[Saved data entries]

import Summits.ResolutionOfSingularities.ResolutionOfSingularities.Theorems.HilbertStallCert
import Summits.ResolutionOfSingularities.ResolutionOfSingularities.Theorems.UltraWalkInhabitant
import HarnessLib

/-!
# HilbertStall — the decided stall classes are INHABITED and the stall index is NOT downward closed

Node «HilbertStall» (decomp-res lens-3, g31), annex.  The Fermat quintic `F = x₀⁵ + x₁⁵ + x₂⁵` over `𝔽₂` at `q = 2`
(g30's `UltraWalk.fermat5`): its top ideal is `J_F = (x₀⁴, x₁⁴, x₂⁴)` (`D^{(e_l)}F = x_l⁴` in characteristic `2`), a
monomial ideal whose Hilbert–Samuel function stalls EXACTLY at index `10`:
* `not_stall_fermat5_nine : ¬ Stall 2 fermat5 9` — the monomial `x₀³x₁³x₂³` of degree `9` has coefficient functional
  vanishing on `J_F + 𝔪^10`;
* `stall_fermat5_ten : Stall 2 fermat5 10` — every exponent of degree `≥ 10` in three variables has a coordinate `≥ 4`;
* `stall_fermat5_iff : Stall 2 fermat5 k ↔ 10 ≤ k`; hence by the LAW `isolatedTopCert_of_stall` an isolation
  certificate of the explicit size `stallSize (Fin 3) 10 5` and `IsolatedTop 2 fermat5` — the class `Stall · · 10` at
  `(q, D) = (2, 5)` is inhabited, and `Stall q F (k+1) → Stall q F k` FAILS (probe F7).  Kernel proofs only (no compiled
decision procedures).
-/

set_option linter.dupNamespace false

noncomputable section

open MvPolynomial
open Literature.AlgebraicGeometry.Resolution
open Summit.ResolutionOfSingularities.ResolutionOfSingularities.Theorems.TightDefectClasses
open Summit.ResolutionOfSingularities.ResolutionOfSingularities.Theorems.UltraWalk

namespace Summit.ResolutionOfSingularities.ResolutionOfSingularities.Theorems.HilbertStall

/-- SHARP PIGEONHOLE on exponents: degree `> card σ · (N − 1)` forces a coordinate `≥ N`. [folklore] -/
theorem exists_coord_ge_of_lt {σ : Type} [Fintype σ] {b : σ →₀ ℕ} {N : ℕ} (hb : Fintype.card σ * (N - 1) < b.degree) :
    ∃ l, N ≤ b l := by
  by_contra h0
  have h : ∀ l, b l < N := fun l => not_le.mp fun hl => h0 ⟨l, hl⟩
  have hsum : b.degree ≤ Fintype.card σ * (N - 1) := by
    rw [Finsupp.degree_eq_sum]
    calc ∑ i, b i ≤ ∑ _i : σ, (N - 1) := Finset.sum_le_sum fun i _ => Nat.le_sub_one_of_lt (h i)
      _ = Fintype.card σ * (N - 1) := by rw [Finset.sum_const, smul_eq_mul, Finset.card_univ]
  omega

/-- An exponent on `Fin 3` of degree `< 2` that is non-zero is a unit vector. [folklore] -/
theorem eq_single_of_degree_lt_two {d : Fin 3 →₀ ℕ} (h0 : d ≠ 0) (h2 : d.degree < 2) : ∃ l, d = Finsupp.single l 1 := by
  have hsum : d.degree = d 0 + d 1 + d 2 := by rw [Finsupp.degree_eq_sum, Fin.sum_univ_three]
  have hlt : d 0 + d 1 + d 2 < 2 := hsum ▸ h2
  have hne : d 0 ≠ 0 ∨ d 1 ≠ 0 ∨ d 2 ≠ 0 := by
    by_contra hall
    simp only [not_or, not_not] at hall
    exact h0 (Finsupp.ext fun i => by fin_cases i <;> simp [hall])
  rcases hne with h | h | h
  · refine ⟨0, Finsupp.ext fun i => ?_⟩
    fin_cases i <;> simp <;> omega
  · refine ⟨1, Finsupp.ext fun i => ?_⟩
    fin_cases i <;> simp <;> omega
  · refine ⟨2, Finsupp.ext fun i => ?_⟩
    fin_cases i <;> simp <;> omega

/-- The generators `x_l⁴` lie in the top ideal of the quintic at `q = 2`. [folklore] -/
theorem X_pow_four_mem_topIdeal_fermat5 (l : Fin 3) :
    (X l ^ 4 : MvPolynomial (Fin 3) (ZMod 2)) ∈ topIdeal 2 fermat5 := by
  rw [← hasseDeriv_single_one_fermat5 l]
  refine Ideal.subset_span ⟨Finsupp.single l 1, ⟨Finsupp.single_ne_zero.mpr one_ne_zero, ?_⟩, rfl⟩
  rw [Finsupp.degree_single]; exact Nat.one_lt_two

/-- The top ideal of the quintic at `q = 2` is contained in (indeed equals) the monomial ideal `(x₀⁴, x₁⁴, x₂⁴)`.
[folklore] -/
theorem topIdeal_fermat5_le :
    topIdeal 2 fermat5 ≤ Ideal.span (Set.range fun l : Fin 3 => (X l ^ 4 : MvPolynomial (Fin 3) (ZMod 2))) := by
  refine Ideal.span_le.mpr ?_
  rintro _ ⟨d, ⟨hd0, hd2⟩, rfl⟩
  obtain ⟨l, rfl⟩ := eq_single_of_degree_lt_two hd0 hd2
  show hasseDeriv (ZMod 2) (Finsupp.single l 1) fermat5 ∈ Ideal.span (Set.range fun l : Fin 3 => X l ^ 4)
  rw [hasseDeriv_single_one_fermat5]
  exact Ideal.subset_span ⟨l, rfl⟩

/-- The diagonal exponent `(3, 3, 3)`. DEFINITION (support). [folklore] -/
def diag3 : Fin 3 →₀ ℕ := Finsupp.single 0 3 + Finsupp.single 1 3 + Finsupp.single 2 3

/-- Its coordinates are all `3`. [folklore] -/
theorem diag3_apply (l : Fin 3) : diag3 l = 3 := by
  fin_cases l <;> simp [diag3]

/-- Its degree is `9`. [folklore] -/
theorem degree_diag3 : diag3.degree = 9 := by
  rw [Finsupp.degree_eq_sum, Fin.sum_univ_three, diag3_apply, diag3_apply, diag3_apply]

/-- **`¬ Stall 2 fermat5 9`** — the Hilbert–Samuel function of `𝔽₂[x]/(x₀⁴, x₁⁴, x₂⁴)` has NOT stalled at index `9`:
`x₀³x₁³x₂³ ∉ J_F + 𝔪^10` (coefficient functional at `(3,3,3)`). [folklore] -/
theorem not_stall_fermat5_nine : ¬ Stall 2 fermat5 9 := by
  intro h
  have hmem : monomial diag3 (1 : ZMod 2) ∈ idealOfVars (Fin 3) (ZMod 2) ^ 9 := monomial_mem_pow_of_le degree_diag3.ge 1
  obtain ⟨j, hj, r, hr, hjr⟩ := Submodule.mem_sup.mp (h hmem)
  obtain ⟨u, hu⟩ := (Submodule.mem_span_range_iff_exists_fun _).mp (topIdeal_fermat5_le hj)
  have h1 : coeff diag3 j = 0 := by
    rw [← hu, coeff_sum]
    refine Finset.sum_eq_zero fun l _ => ?_
    rw [smul_eq_mul, X_pow_eq_monomial, coeff_mul_monomial', if_neg]
    intro hle
    have h4 := Finsupp.le_def.mp hle l
    rw [Finsupp.single_eq_same, diag3_apply] at h4
    omega
  have h2 : coeff diag3 r = 0 := by
    by_contra hne
    rw [mem_pow_idealOfVars_iff] at hr
    have h10 := hr diag3 (mem_support_iff.mpr hne)
    rw [degree_diag3] at h10
    omega
  have h3 := congrArg (coeff diag3) hjr
  rw [coeff_add, h1, h2, zero_add, coeff_monomial, if_pos rfl] at h3
  exact zero_ne_one h3

/-- **`Stall 2 fermat5 10`** — every exponent of degree `≥ 10` in three variables has a coordinate `≥ 4`, so
`𝔪^10 ≤ (x₀⁴, x₁⁴, x₂⁴) = J_F`. [folklore] -/
theorem stall_fermat5_ten : Stall 2 fermat5 10 := by
  intro x hx
  refine Submodule.mem_sup_left ?_
  rw [mem_pow_idealOfVars_iff] at hx
  rw [as_sum x]
  refine Ideal.sum_mem _ fun m hm => ?_
  obtain ⟨l, hl⟩ : ∃ l, 4 ≤ m l :=
    exists_coord_ge_of_lt (by have h10 := hx m hm; rw [Fintype.card_fin]; omega)
  have hmono : monomial m (coeff m x) = monomial (m - Finsupp.single l 4) (coeff m x) * X l ^ 4 := by
    rw [X_pow_eq_monomial, monomial_mul, mul_one, tsub_add_cancel_of_le (Finsupp.single_le_iff.mpr hl)]
  rw [hmono]
  exact Ideal.mul_mem_left _ _ (X_pow_four_mem_topIdeal_fermat5 l)

/-- **THE STALL INDEX OF THE QUINTIC IS EXACTLY 10**: `Stall 2 fermat5 k ↔ 10 ≤ k`. [folklore] -/
theorem stall_fermat5_iff (k : ℕ) : Stall 2 fermat5 k ↔ 10 ≤ k :=
  ⟨fun h => not_lt.mp fun hk => not_stall_fermat5_nine (stall_mono_index (Nat.le_of_lt_succ hk) h),
    fun hk => stall_mono_index hk stall_fermat5_ten⟩

/-- **THE DECIDED CLASS IS INHABITED**: by the LAW, the quintic has an isolation certificate of the explicit size
`stallSize (Fin 3) 10 5` at `q = 2`. [folklore] -/
theorem isolatedTopCert_fermat5_stallSize : IsolatedTopCert 2 (stallSize (Fin 3) 10 5) fermat5 :=
  isolatedTopCert_of_stall totalDegree_fermat5_le stall_fermat5_ten

/-- Hence `IsolatedTop 2 fermat5` (through the law, not through g30's hand certificate). [folklore] -/
theorem isolatedTop_fermat5 : IsolatedTop 2 fermat5 :=
  isolatedTop_of_cert isolatedTopCert_fermat5_stallSize

/-- **THE STALL INDEX IS NOT DOWNWARD CLOSED** (probe F7 decided): `¬ ∀ q K F k, Stall q F (k+1) → Stall q F k`.
[folklore] -/
theorem not_stall_downward :
    ¬ ∀ (q : ℕ) (K : Type) [Field K] (F : MvPolynomial (Fin 3) K) (k : ℕ), Stall q F (k + 1) → Stall q F k :=
  fun h => not_stall_fermat5_nine (h 2 (ZMod 2) fermat5 9 stall_fermat5_ten)

end Summit.ResolutionOfSingularities.ResolutionOfSingularities.Theorems.HilbertStall

end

Task instructions:
Beginning with the opening line above, retype the records exactly through the line with "rw [Finsupp.degree_eq_sum]", both ends included.

Answer for the task:
import Summits.ResolutionOfSingularities.ResolutionOfSingularities.Theorems.HilbertStallCert
import Summits.ResolutionOfSingularities.ResolutionOfSingularities.Theorems.UltraWalkInhabitant
import HarnessLib

/-!
# HilbertStall — the decided stall classes are INHABITED and the stall index is NOT downward closed

Node «HilbertStall» (decomp-res lens-3, g31), annex.  The Fermat quintic `F = x₀⁵ + x₁⁵ + x₂⁵` over `𝔽₂` at `q = 2`
(g30's `UltraWalk.fermat5`): its top ideal is `J_F = (x₀⁴, x₁⁴, x₂⁴)` (`D^{(e_l)}F = x_l⁴` in characteristic `2`), a
monomial ideal whose Hilbert–Samuel function stalls EXACTLY at index `10`:
* `not_stall_fermat5_nine : ¬ Stall 2 fermat5 9` — the monomial `x₀³x₁³x₂³` of degree `9` has coefficient functional
  vanishing on `J_F + 𝔪^10`;
* `stall_fermat5_ten : Stall 2 fermat5 10` — every exponent of degree `≥ 10` in three variables has a coordinate `≥ 4`;
* `stall_fermat5_iff : Stall 2 fermat5 k ↔ 10 ≤ k`; hence by the LAW `isolatedTopCert_of_stall` an isolation
  certificate of the explicit size `stallSize (Fin 3) 10 5` and `IsolatedTop 2 fermat5` — the class `Stall · · 10` at
  `(q, D) = (2, 5)` is inhabited, and `Stall q F (k+1) → Stall q F k` FAILS (probe F7).  Kernel proofs only (no compiled
decision procedures).
-/

set_option linter.dupNamespace false

noncomputable section

open MvPolynomial
open Literature.AlgebraicGeometry.Resolution
open Summit.ResolutionOfSingularities.ResolutionOfSingularities.Theorems.TightDefectClasses
open Summit.ResolutionOfSingularities.ResolutionOfSingularities.Theorems.UltraWalk

namespace Summit.ResolutionOfSingularities.ResolutionOfSingularities.Theorems.HilbertStall

/-- SHARP PIGEONHOLE on exponents: degree `> card σ · (N − 1)` forces a coordinate `≥ N`. [folklore] -/
theorem exists_coord_ge_of_lt {σ : Type} [Fintype σ] {b : σ →₀ ℕ} {N : ℕ} (hb : Fintype.card σ * (N - 1) < b.degree) :
    ∃ l, N ≤ b l := by
  by_contra h0
  have h : ∀ l, b l < N := fun l => not_le.mp fun hl => h0 ⟨l, hl⟩
  have hsum : b.degree ≤ Fintype.card σ * (N - 1) := by
    rw [Finsupp.degree_eq_sum]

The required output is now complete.